I would be grateful for what is likely the extremely simple correction required to get out of this misery!

Regards

PTB

### peter.t...@gmail.com

Oct 6, 2023, 10:54:50 AM10/6/23
to Clash - Hardware Description Language
The answer was to change the proxy type to

data Append (m :: Type->Type) (a :: Type) (f :: TyFun Nat Type) :: Type
type instance Apply (Append m a) l = a -> m (Vec l a)

from

data Append (k :: Nat) (m :: Type->Type) (a :: Type) (f :: TyFun Nat Type) :: Type
type instance Apply (Append k m a) l = a -> m (Vec (l + k) a)

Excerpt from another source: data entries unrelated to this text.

import Summits.QuantumFields.YangMills.Theorems.UnitScaleTiltProp7TwistedSliceGaugeOntoSU2Letters
import HarnessLib

/-!
# Route `UnitScaleTilt`, crux K1 child «MinimiserStabilityRegPr» (stmt-QuantumFields-19200), skeleton v10, stub `stub_existenceMinimalOrbit` (EX), route (α) — **(R-T5): THE (P1) PAIR
# OF `hSplitD` IS REAL — from ANY complex pair `(β, N)` with `D(log U̿^{twS})(A₁)β = 0` and `ξ = g(ad(−A₁))β + (N(b₋) − U′(b)N(b₊)U′(b)⁻¹)` at an `𝔰𝔲(2)` chart point `A₁` and an
# `𝔰𝔲(2)`-valued `ξ`, an `𝔰𝔲(2)`-VALUED `β′` with `D(log U̿^{twS})(A₁)β′ = 0` and a HERMITIAN TRACELESS `N′` with `ξ = g(ad(−A₁))β′ + (iN′(b₋) − U′(b)·iN′(b₊)·U′(b)⋆)`** — the
# `∃ δ … ∃ N (Herm., tr 0)` currency of the displayed row `hSplitD` of ✓`Prop7FibreELOfCritSplitD.fibreEL_of_crit_splitD` on the (P1) side (★w5-20520 g6's word «w4: (R-T5) θ — GO»,
# 2026-08-28 16:10:57Z; consumes the conclusion of his T5 (B) ★★★`Prop7TwistedSliceGaugeOntoTower.exists_slice_tangent_add_gaugeDir_of_QSym_eq_zero_of_tower` as the hypotheses
# `hβ`, `hsplit`, so it is independent of the tower-closeness currency).

Cell `ym3-torus`, width seat `ym-ust-20520-w4` (gen 6; the seat's reality lineage: ✓`Prop7ChartRealityTwS` (g3), ✓`Prop7QTwSReality`∕`Prop7H46Reality…` (g4), ✓`Prop7FrakGReality…`∕
✓`Prop7GaugeSliceDecomposition(Split)` (g5)).  THEOREMS ONLY (0 `def`, 0 `sorry`).  `--supports stmt-QuantumFields-19200 --as helper`, count-neutral.  YM₃ on T³ is a ladder rung (R3),
not the Clay problem; nothing here claims the stub, the crux, d = 4 or the mass gap.

THE ARGUMENT (θ-averaging with the trace handled separately, as ★w5 asked: «mind the TRACE part … `logChartTwS` is NOT blind to central directions»).  Write `D := fderiv ℂ (logChartTwS U₀) A₁`,
`M_b := g(ad(−A₁(b)))`, `G N(b) := N(b₋) − U′(b)N(b₊)U′(b)⋆`.  TWO real-sector facts about `D` and nothing else of the chart are used:
(S1) `D` maps `𝔰𝔲(2)`-valued directions to `𝔰𝔲(2)`-valued coarse fields — the chart is `𝔰𝔲(2)`-valued on the real ball `‖A(b)‖ ≤ e·η` (✓`Prop7ChartRealityTwS.logChartTwS_skewHermitian_of_ball`
+ ✓`dbarTwS_mem_specialUnitaryUnits_of_skewHermitian`), `A₁ + tα` stays in it, and the slopes of an `𝔰𝔲(2)`-valued curve stay in the closed real subspace (✓`fderiv_apply_mem_of_mapsTo_of_ball`,
re-based at `A₁`); (S2) `D` maps CENTRAL directions `s·1` to central coarse fields — ★★`Prop7SymAvgTwSym.logChartTwS_add_central` AT `A := A₁` (`log U̿^{twS}(A₁ + (iz)·1) = log U̿^{twS}(A₁) +
(iLᵏQ_k z)·1`, ★w5-20520 g5) and the same closed-subspace trick; its displayed `1∕8`-rows `hWl`∕`hT` (loops ∕ twisted stairs of the perturbed covariant tower of `U′ = e^{A₁}U₀`, `j < k`,
gauge-invariant) are DISPLAYED here too — supplier: the tower-closeness letter from `RegPr` (the same open item as T5's `hH`).  Then, pointwise: `tr ξ = 0` forces the scalar parts of
`(β, N)` to cancel in the split (`tr ∘ M = tr`, `M(s·1) = s·1`, `tr(U X U⋆) = tr X`), so the traceless parts `(β_tl, N_tl)` split `ξ`; `D β = D β♮ + i·D b + D(s·1)` with `β♮`, `b` the
`𝔰𝔲(2)`-components of `β_tl` lands in `𝔰𝔲(2) ⊕ i𝔰𝔲(2) ⊕ ℂ·1 = M₂(ℂ)` coarse-bondwise, so `D β = 0 ⇒ D β♮ = 0`; and `ξ = ½(ξ − ξ⋆)` with `(M x)⋆ = M(x⋆)` (`A₁` skew), `(G N)⋆ = G(N⋆)` (`U′`
unitary) gives `ξ = M β♮ + G N♮`, `N♮ := ½(N_tl − N_tl⋆)`, `N′ := −i·N♮` Hermitian traceless.

THE PRINT.  [Balaban1985Variational] (51) p. 286 («for A′ with values in 𝔤 the configuration D(A′) has values in 𝔤»), (82)–(83) p. 290 (the real tangent space and the gauge directions);
[Balaban1985BackgroundPropagators] (3.13)–(3.15) p. 393 (the averaging function is `𝔤`-valued; its behaviour on gauge∕central directions), (3.19) p. 393; [Balaban1985Averaging] (32)–(34)
pp. 22–23 (`g(ad)`), (125)–(127) p. 36 (the flat multi-level average in the centre).

WHAT IS PROVED (sorry-free, no definition; ns `…Theorems.Prop7TwistedSliceGaugeOntoSU2`; the letters (S1) ★★`fderiv_logChartTwS_su2`, (S2) ★★`fderiv_logChartTwS_central`, (θ-M)
★`star_gSer_ad_apply`∕`trace_gSer_ad_apply_eq`∕`gSer_ad_apply_smul_one` and the splitting ★`eq_zero_of_su2_add_I_smul_su2_add_smul_one` are the sibling
`UnitScaleTiltProp7TwistedSliceGaugeOntoSU2Letters`):
`coe_bgUnits_apply` (`↑(U♭ b) = ↑(U b)`, `↑(U♭ b)⁻¹ = (↑(U b))⋆`), ★★★`exists_su2_slice_tangent_add_gaugeDir_of_complex` — the title statement.
HONEST SCOPE.  Linear algebra and two closed-subspace arguments over landed theorems; the `1∕8` tower rows at `A₁` are hypotheses (gauge-invariant smallness of the `U′`-tower, not
proved here); (P2) (Landau transversality at the chart point), the complex (P1) solver itself (T5) and the tower-closeness letter are NOT here; nothing of `hSplitD`, EX, the crux, N06(d = 3)
or the gap is proved.

References: T. Bałaban, CMP **102** (1985) 277–309 [Balaban1985Variational] ((51) p.286, (82)–(83) p.290); CMP **99** (1985) 389–434 [Balaban1985BackgroundPropagators] ((3.13)–(3.15),
(3.19) p.393); CMP **98** (1985) 17–51 [Balaban1985Averaging] ((32)–(34) pp.22–23, (125)–(127) p.36).
-/

set_option autoImplicit false

noncomputable section

open scoped BigOperators Matrix Matrix.Norms.L2Operator Topology Nat
open Filter Metric Set NormedSpace

namespace Summit.QuantumFields.YangMills.Theorems.Prop7TwistedSliceGaugeOntoSU2

open Literature.Analysis.Calculus.ExpDifferential (ad ad_apply gSer gSer_ad_apply summable_gSer_term')
open Literature.MathematicalPhysics.QuantumFieldTheory.Balaban1983to89
open Literature.MathematicalPhysics.QuantumFieldTheory.Balaban1983to89.T3ContinuumYM3Torus
open T4Continuum BlockAveraging ExpMeanLog LatticeFieldCalculus
open T3LevelShift (bondShift)
open T3PrintedRegularOrbits (sites_eq)
open T3PrintedRegularMinimiser (RegPr)
open T3SectALandauChart (eta eta_pos bgUnits)
open B7Prop1Explicit (expUnit)
open B7Prop2SpecialUnitary (specialUnitaryUnits)
open Summit.QuantumFields.YangMills.Theorems.Prop8Chart (loopHolU emlIterU)
open Summit.QuantumFields.YangMills.Theorems.Prop7SymAvgTwSym (tstairU dbarCovIterU dbarTwS logChartTwS logChartTwS_add_central norm_dbarTwS_sub_one_le_eighth_of_regPr)
open Summit.QuantumFields.YangMills.Theorems.Prop7CmapTwSymInputs (analyticOnNhd_logChartTwS)
open Summit.QuantumFields.YangMills.Theorems.Prop7ChartRealityTwS (fderiv_apply_mem_of_mapsTo_of_ball logChartTwS_skewHermitian_of_ball dbarTwS_mem_specialUnitaryUnits_of_skewHermitian)

/-! ## §3 The θ-average: an `𝔰𝔲(2)` pair from any complex (P1) pair -/

section Main

variable (F : T3Family) {n K : ℕ} (h : n ≤ K)

/-- `↑(U♭ b) = ↑(U b)` and `↑(U♭ b)⁻¹ = (↑(U b))⋆` for an `SU(2)` configuration read in units (`bgUnits`). [cite: Balaban1985Averaging, (19) p.21] -/
theorem coe_bgUnits_apply (U : GaugeField (F.P K) 0 (Matrix.specialUnitaryGroup (Fin 2) ℂ)) (b : PBond (F.P K) 0) :
    ((bgUnits F K U b : (Matrix (Fin 2) (Fin 2) ℂ)ˣ) : Matrix (Fin 2) (Fin 2) ℂ) = ((U b : Matrix.specialUnitaryGroup (Fin 2) ℂ) : Matrix (Fin 2) (Fin 2) ℂ) ∧
    (((bgUnits F K U b)⁻¹ : (Matrix (Fin 2) (Fin 2) ℂ)ˣ) : Matrix (Fin 2) (Fin 2) ℂ) = star ((U b : Matrix.specialUnitaryGroup (Fin 2) ℂ) : Matrix (Fin 2) (Fin 2) ℂ) := by
  have h1 : ((bgUnits F K U b : (Matrix (Fin 2) (Fin 2) ℂ)ˣ) : Matrix (Fin 2) (Fin 2) ℂ) = ((U b : Matrix.specialUnitaryGroup (Fin 2) ℂ) : Matrix (Fin 2) (Fin 2) ℂ) := rfl
  refine ⟨h1, Units.inv_eq_of_mul_eq_one_left ?_⟩
  rw [h1]
  exact Matrix.mem_unitaryGroup_iff'.1 (U b).2.1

That  removes the extra k references from the manual's example, which is as follows:

data Append (k :: Nat) (a :: Type) (f :: TyFun Nat Type) :: Type
type instance Apply (Append k a) l = Vec (l + k) a

There is really only an additional type parameter m:Type->Type in my own non-working try at it, with refererence to the manual's example. That and the a->m(- ) wrapper on the result type. I really could not figure the what or why of things in that example! Is that k in it  surplus to working requirements? Is something wrong with the example in the manual? I suppose I should try the manual example exactly to find out ...

### peter.t...@gmail.com

Oct 7, 2023, 8:16:22 AM10/7/23
to Clash - Hardware Description Language
The manual example is OK, but why I couldn't understand  is now clear (to me). I just record it here.  The example's "Vec(l+m)a" type  proxy sets l and m on an equal footing but in fact, no, the m is an external parameter to an operator on the Vec l a type that changes it to Vec (l+m). It's "higher level" than l. One can see that when one conpares the example's proxy definition with my eventually working definition for my recursion:

data Append (m :: Type->Type) (a :: Type) (f :: TyFun Nat Type) :: Type  -- example
data Append (m :: Nat)              (a :: Type) (f :: TyFun Nat Type) :: Type   -- me

type instance Apply (Append m a) l = Vec (l + m) a                   -- example
type instance Apply (Append m a) l = a -> m (Vec l a)               -- me

The m is  parameter to the constructor that makes a new type from old, in the one case making Vec (l+m) a from Vec l a, and in the other making a->m(Vec l a) from Vec l a. It's not at the same level as l at all. Mystery over.